I came across the following indefinite integral
$$\int {\sqrt{1-\sin{\left(2x\right)}}}\space \mathrm{d}x \space (0 \leq x \leq \pi )$$
I attempted to solve it as follows:
$$ u = 1 - \sin\left(2x\right) \implies \sin\left(2x\right) = 1- u$$
$$\implies x = \dfrac{\arcsin\left ( 1 - u\right)}{2} \implies \mathrm{d}x = \dfrac{-\mathrm{d}u }{2 \sqrt{1- (1-u)^2} }$$
$$\therefore \textrm{ we have }\space \dfrac{-1}{2} \int \dfrac{ \sqrt{u} } {\sqrt { 1 - (1 - u)^2}} \space \mathrm{d}u = \dfrac{-1}{2} \int \sqrt {\dfrac{ u } { 1 - (1 -2u + u^2)}} \space \mathrm{d}u $$
$$ = \dfrac{-1}{2} \int \sqrt {\dfrac{u} {u(2-u)}} \space \mathrm{d}u = \dfrac{-1}{2} \int \sqrt {\dfrac{ 1 } { 2-u}} \space \mathrm{d}u $$
Let $z = 2 - u$. Then $\mathrm{d}z = -\mathrm{d}u$
$$\implies \dfrac{1}{2} \int \sqrt {\dfrac{ 1 } {z}} \space \mathrm{d}z = \dfrac{1}{2} \int z^{-1/2}= \sqrt{z} + C = \sqrt{2-u} + C = \sqrt{1 + \sin\left(2x\right)} + C $$
I ran the problem through the site Integral Calculator and got
$$\int {\sqrt{1-\sin{\left(2x\right)}}}\space \mathrm{d}x = -\sin{x} - \cos{x} + C$$
which only coincides with my solution if I take its absolute value. Refer to the image below:
$\sqrt{1 + \sin\left(2x\right)} + C $ is in orange, whereas $-\sin{x} - \cos{x} + C$ is in purple. In the diagram, $C = 0$. The shaded region is the given range of $x$ values : $0 \leq x \leq \pi$.

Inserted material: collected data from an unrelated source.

/-- **Bridging lemma, explicit form** ([MageeOhWinter2019, Lemma 12] for the Frobenius norm): for word
matrices `M_u` (any length) and `M_v` (`|v| = N ≥ 1`) with `η_v = |M_v i - M_v 0| ≤ 1/16`, writing
`x = M_v 0`, `d = d_u(x)`, `y = M_u x`, `C = |d_v(i)|²`:
`e^{-16η} d² (1 + y²) C ≤ ‖M_u M_v‖²_F ≤ e^{9η} d² (1 + y²) C`. [cite: MageeOhWinter2019, Lemma 12] -/
theorem normSq_mul_bounds {n N : ℕ} (u : Fin n → A) (v : Fin N → A)
    (hη : ‖cfMoebC (cfMat fun i => ((v i : A) : ℕ)) Complex.I - (cfMoeb (cfMat fun i => ((v i : A) : ℕ)) 0 : ℂ)‖ ≤ 1 / 16) :
    let Mu := cfMat fun i => ((u i : A) : ℕ)
    let Mv := cfMat fun i => ((v i : A) : ℕ)
    let x := cfMoeb Mv 0
    let η := ‖cfMoebC Mv Complex.I - (x : ℂ)‖
    let main := cfDenom Mu x ^ 2 * (1 + cfMoeb Mu x ^ 2) * ‖cfDenC Mv Complex.I‖ ^ 2
    Real.exp (-(16 * η)) * main ≤ (∑ i, ∑ j, (((Mu * Mv) i j : ℤ) : ℝ) ^ 2) ∧
      (∑ i, ∑ j, (((Mu * Mv) i j : ℤ) : ℝ) ^ 2) ≤ Real.exp (9 * η) * main := by
  intro Mu Mv x η main
  have hu1 := one_le_coe_digit hA u
  have hv1 := one_le_coe_digit hA v
  have hx : x ∈ Icc (0 : ℝ) 1 := cfMoeb_cfMat_mem hv1 ⟨le_rfl, zero_le_one⟩
  have hd : 1 ≤ cfDenom Mu x := by
    have h := (cfDenom_cfMat_mem hu1 hx).1
    have h1 : (1 : ℝ) ≤ (cfQ fun i => ((u i : A) : ℕ) : ℝ) := by exact_mod_cast one_le_cfQ hu1
    exact h1.trans h
  have hdpos : 0 < cfDenom Mu x := by linarith
  have hy : cfMoeb Mu x ∈ Icc (0 : ℝ) 1 := cfMoeb_cfMat_mem hu1 hx
  have hη0 : 0 ≤ η := norm_nonneg _
  have hIv := cfDenC_cfMat_I_ne_zero hA v
  set w : ℂ := cfMoebC Mv Complex.I with hw
  -- the denominators at `w` and at `x`
  have hcu : (0 : ℝ) ≤ (Mu 1 0 : ℝ) := by exact_mod_cast cfMat_nonneg u 1 0
  have hcu_le : ((Mu 1 0 : ℤ) : ℝ) ≤ cfDenom Mu x := by
    have h1 : ((Mu 1 0 : ℤ) : ℝ) ≤ ((Mu 1 1 : ℤ) : ℝ) := by exact_mod_cast cfMat_10_le_11 hA u
    simp only [cfDenom]
    nlinarith [hx.1]
  have hdiff : cfDenC Mu w - (cfDenom Mu x : ℂ) = (Mu 1 0 : ℂ) * (w - x) := by
    rw [← cfDenC_ofReal]; simp only [cfDenC]; ring
  have hdiff_le : ‖cfDenC Mu w - (cfDenom Mu x : ℂ)‖ ≤ cfDenom Mu x * η := by
    rw [hdiff, norm_mul]
    have : ‖(Mu 1 0 : ℂ)‖ = ((Mu 1 0 : ℤ) : ℝ) := by
      rw [show (Mu 1 0 : ℂ) = (((Mu 1 0 : ℤ) : ℝ) : ℂ) by push_cast; rfl, Complex.norm_real, Real.norm_of_nonneg hcu]
    rw [this]
    exact mul_le_mul_of_nonneg_right hcu_le hη0
  -- `(1-η) d ≤ |d_u(w)| ≤ (1+η) d`
  have hdw_up : ‖cfDenC Mu w‖ ≤ (1 + η) * cfDenom Mu x := by
    have h := norm_add_le (cfDenC Mu w - (cfDenom Mu x : ℂ)) (cfDenom Mu x : ℂ)
    rw [sub_add_cancel, Complex.norm_real, Real.norm_of_nonneg hdpos.le] at h
    nlinarith
  have hdw_lo : (1 - η) * cfDenom Mu x ≤ ‖cfDenC Mu w‖ := by
    have h := norm_sub_norm_le (cfDenom Mu x : ℂ) (cfDenC Mu w)
    rw [Complex.norm_real, Real.norm_of_nonneg hdpos.le, norm_sub_rev] at h
    nlinarith
  have hη16 : η ≤ 1 / 16 := hη
  have hdw_pos : 0 < ‖cfDenC Mu w‖ := lt_of_lt_of_le (by nlinarith) hdw_lo
  have hdw_ne : cfDenC Mu w ≠ 0 := fun h => by rw [h, norm_zero] at hdw_pos; exact lt_irrefl _ hdw_pos
  -- the images `M_u w` and `y = M_u x`
  have hx0 : cfDenC Mu (x : ℂ) ≠ 0 := by rw [cfDenC_ofReal]; exact_mod_cast hdpos.ne'
  have hdetu : ‖(Mu.det : ℂ)‖ = 1 := by
    show ‖((cfMat fun i => ((u i : A) : ℕ)).det : ℂ)‖ = 1
    rw [cfMat, det_cfWord]; simp
  have himg : ‖cfMoebC Mu w - (cfMoeb Mu x : ℂ)‖ ≤ 2 * η := by
    rw [← cfMoebC_ofReal, cfMoebC_sub Mu hdw_ne hx0, norm_div, norm_mul, hdetu, one_mul, norm_mul, cfDenC_ofReal,
      Complex.norm_real, Real.norm_of_nonneg hdpos.le]
    rw [div_le_iff₀ (mul_pos hdw_pos hdpos)]
    have h15 : (15 / 16 : ℝ) ≤ ‖cfDenC Mu w‖ := by nlinarith
    show η ≤ 2 * η * (‖cfDenC Mu w‖ * cfDenom Mu x)
    nlinarith [mul_le_mul h15 hd zero_le_one (norm_nonneg _)]
  have hMw_le : ‖cfMoebC Mu w‖ ≤ 2 := by
    have h := norm_add_le (cfMoebC Mu w - (cfMoeb Mu x : ℂ)) (cfMoeb Mu x : ℂ)
    rw [sub_add_cancel, Complex.norm_real, Real.norm_of_nonneg hy.1] at h
    linarith [hy.2]
  have hsq : |‖cfMoebC Mu w‖ ^ 2 - cfMoeb Mu x ^ 2| ≤ 6 * η := by
    have h1 : |‖cfMoebC Mu w‖ - cfMoeb Mu x| ≤ 2 * η := by
      have h := abs_norm_sub_norm_le (cfMoebC Mu w) (cfMoeb Mu x : ℂ)
      rw [Complex.norm_real, Real.norm_of_nonneg hy.1] at h
      exact h.trans himg
    rw [sq_sub_sq, abs_mul]
    calc |‖cfMoebC Mu w‖ + cfMoeb Mu x| * |‖cfMoebC Mu w‖ - cfMoeb Mu x| ≤ 3 * (2 * η) := by
          refine mul_le_mul ?_ h1 (abs_nonneg _) (by norm_num)
          rw [abs_of_nonneg (add_nonneg (norm_nonneg _) hy.1)]; linarith [hy.2]
      _ = 6 * η := by ring
  -- the exact identity
  have hMvI : cfDenC Mv Complex.I ≠ 0 := hIv
  have hMuMvI : cfDenC (Mu * Mv) Complex.I ≠ 0 := by
    rw [cfDenC_mul Mu Mv hMvI]; exact mul_ne_zero hdw_ne hMvI
  have hexact : (∑ i, ∑ j, (((Mu * Mv) i j : ℤ) : ℝ) ^ 2) =
      ‖cfDenC Mu w‖ ^ 2 * ‖cfDenC Mv Complex.I‖ ^ 2 * (1 + ‖cfMoebC Mu w‖ ^ 2) := by
    rw [normSq_entries_eq _ hMuMvI, cfDenC_mul Mu Mv hMvI, norm_mul, mul_pow, cfMoebC_mul Mu Mv hMvI hMuMvI]
  rw [hexact]
  have hC := one_le_normSq_cfDenC hA v
  have hC0 : 0 ≤ ‖cfDenC Mv Complex.I‖ ^ 2 := by positivity
  obtain ⟨he1, he2⟩ := exp_bounds hη0 hη16
  have hy2 : 0 ≤ cfMoeb Mu x ^ 2 := sq_nonneg _
  have hsq' := abs_le.1 hsq
  constructor
  · -- lower bound
    have hlo1 : (1 - η) ^ 2 * cfDenom Mu x ^ 2 ≤ ‖cfDenC Mu w‖ ^ 2 := by
      rw [← mul_pow]; exact pow_le_pow_left₀ (by nlinarith) hdw_lo 2
    have hlo2 : (1 - 6 * η) * (1 + cfMoeb Mu x ^ 2) ≤ 1 + ‖cfMoebC Mu w‖ ^ 2 := by nlinarith
    have hfac : Real.exp (-(16 * η)) ≤ (1 - η) ^ 2 * (1 - 6 * η) := by
      have e : (1 - η) ^ 2 * (1 - 6 * η) - (1 - 8 * η) = η ^ 2 * (13 - 6 * η) := by ring
      have hnn : 0 ≤ η ^ 2 * (13 - 6 * η) := mul_nonneg (sq_nonneg η) (by linarith)
      linarith
    calc Real.exp (-(16 * η)) * main
        ≤ (1 - η) ^ 2 * (1 - 6 * η) * main := mul_le_mul_of_nonneg_right hfac (by positivity)
      _ = ((1 - η) ^ 2 * cfDenom Mu x ^ 2) * ‖cfDenC Mv Complex.I‖ ^ 2 * ((1 - 6 * η) * (1 + cfMoeb Mu x ^ 2)) := by
          simp only [main]; ring
      _ ≤ ‖cfDenC Mu w‖ ^ 2 * ‖cfDenC Mv Complex.I‖ ^ 2 * (1 + ‖cfMoebC Mu w‖ ^ 2) := by
          refine mul_le_mul (mul_le_mul_of_nonneg_right hlo1 hC0) hlo2 (by nlinarith) (by positivity)
  · -- upper bound
    have hup1 : ‖cfDenC Mu w‖ ^ 2 ≤ (1 + η) ^ 2 * cfDenom Mu x ^ 2 := by
      rw [← mul_pow]; exact pow_le_pow_left₀ (norm_nonneg _) hdw_up 2
    have hup2 : 1 + ‖cfMoebC Mu w‖ ^ 2 ≤ (1 + 6 * η) * (1 + cfMoeb Mu x ^ 2) := by nlinarith
    have hfac : (1 + η) ^ 2 * (1 + 6 * η) ≤ Real.exp (9 * η) := by
      have e : (1 + 9 * η) - (1 + η) ^ 2 * (1 + 6 * η) = η * (1 - 13 * η - 6 * η ^ 2) := by ring
      have hnn : 0 ≤ η * (1 - 13 * η - 6 * η ^ 2) := mul_nonneg hη0 (by nlinarith)
      linarith
    calc ‖cfDenC Mu w‖ ^ 2 * ‖cfDenC Mv Complex.I‖ ^ 2 * (1 + ‖cfMoebC Mu w‖ ^ 2)
        ≤ ((1 + η) ^ 2 * cfDenom Mu x ^ 2) * ‖cfDenC Mv Complex.I‖ ^ 2 * ((1 + 6 * η) * (1 + cfMoeb Mu x ^ 2)) :=
          mul_le_mul (mul_le_mul_of_nonneg_right hup1 hC0) hup2 (by positivity) (by positivity)
      _ = (1 + η) ^ 2 * (1 + 6 * η) * main := by simp only [main]; ring
      _ ≤ Real.exp (9 * η) * main := mul_le_mul_of_nonneg_right hfac (by positivity)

Now, from what I know, the graphs of equivalent indefinite integrals should look similar and should differ only by a constant, which means they will coincide after a translation transformation. However, it seems not to be the case here. Hence my question; will the graphs of equivalent indefinite integrals always look similar, or perhaps there is a mistake in my calculations? In addition, the answer that is given in the problem book is
$$2\sqrt{2} \left[ \dfrac{t}{\pi}\right] + \sqrt{2} \space \mathrm{sgn} \space t \cdot \left\{ \cos{ \dfrac{t}{\pi} } - \cos{t}\right\} \\ \mathrm{ where } \space t = x - \dfrac{\pi}{4} \space \mathrm{ and } \left[ \cdot \right] \textrm{ is the integer part of the expression inside } $$
This further confused me because now I don't know the right answer and where I went wrong. Any help is appreciated.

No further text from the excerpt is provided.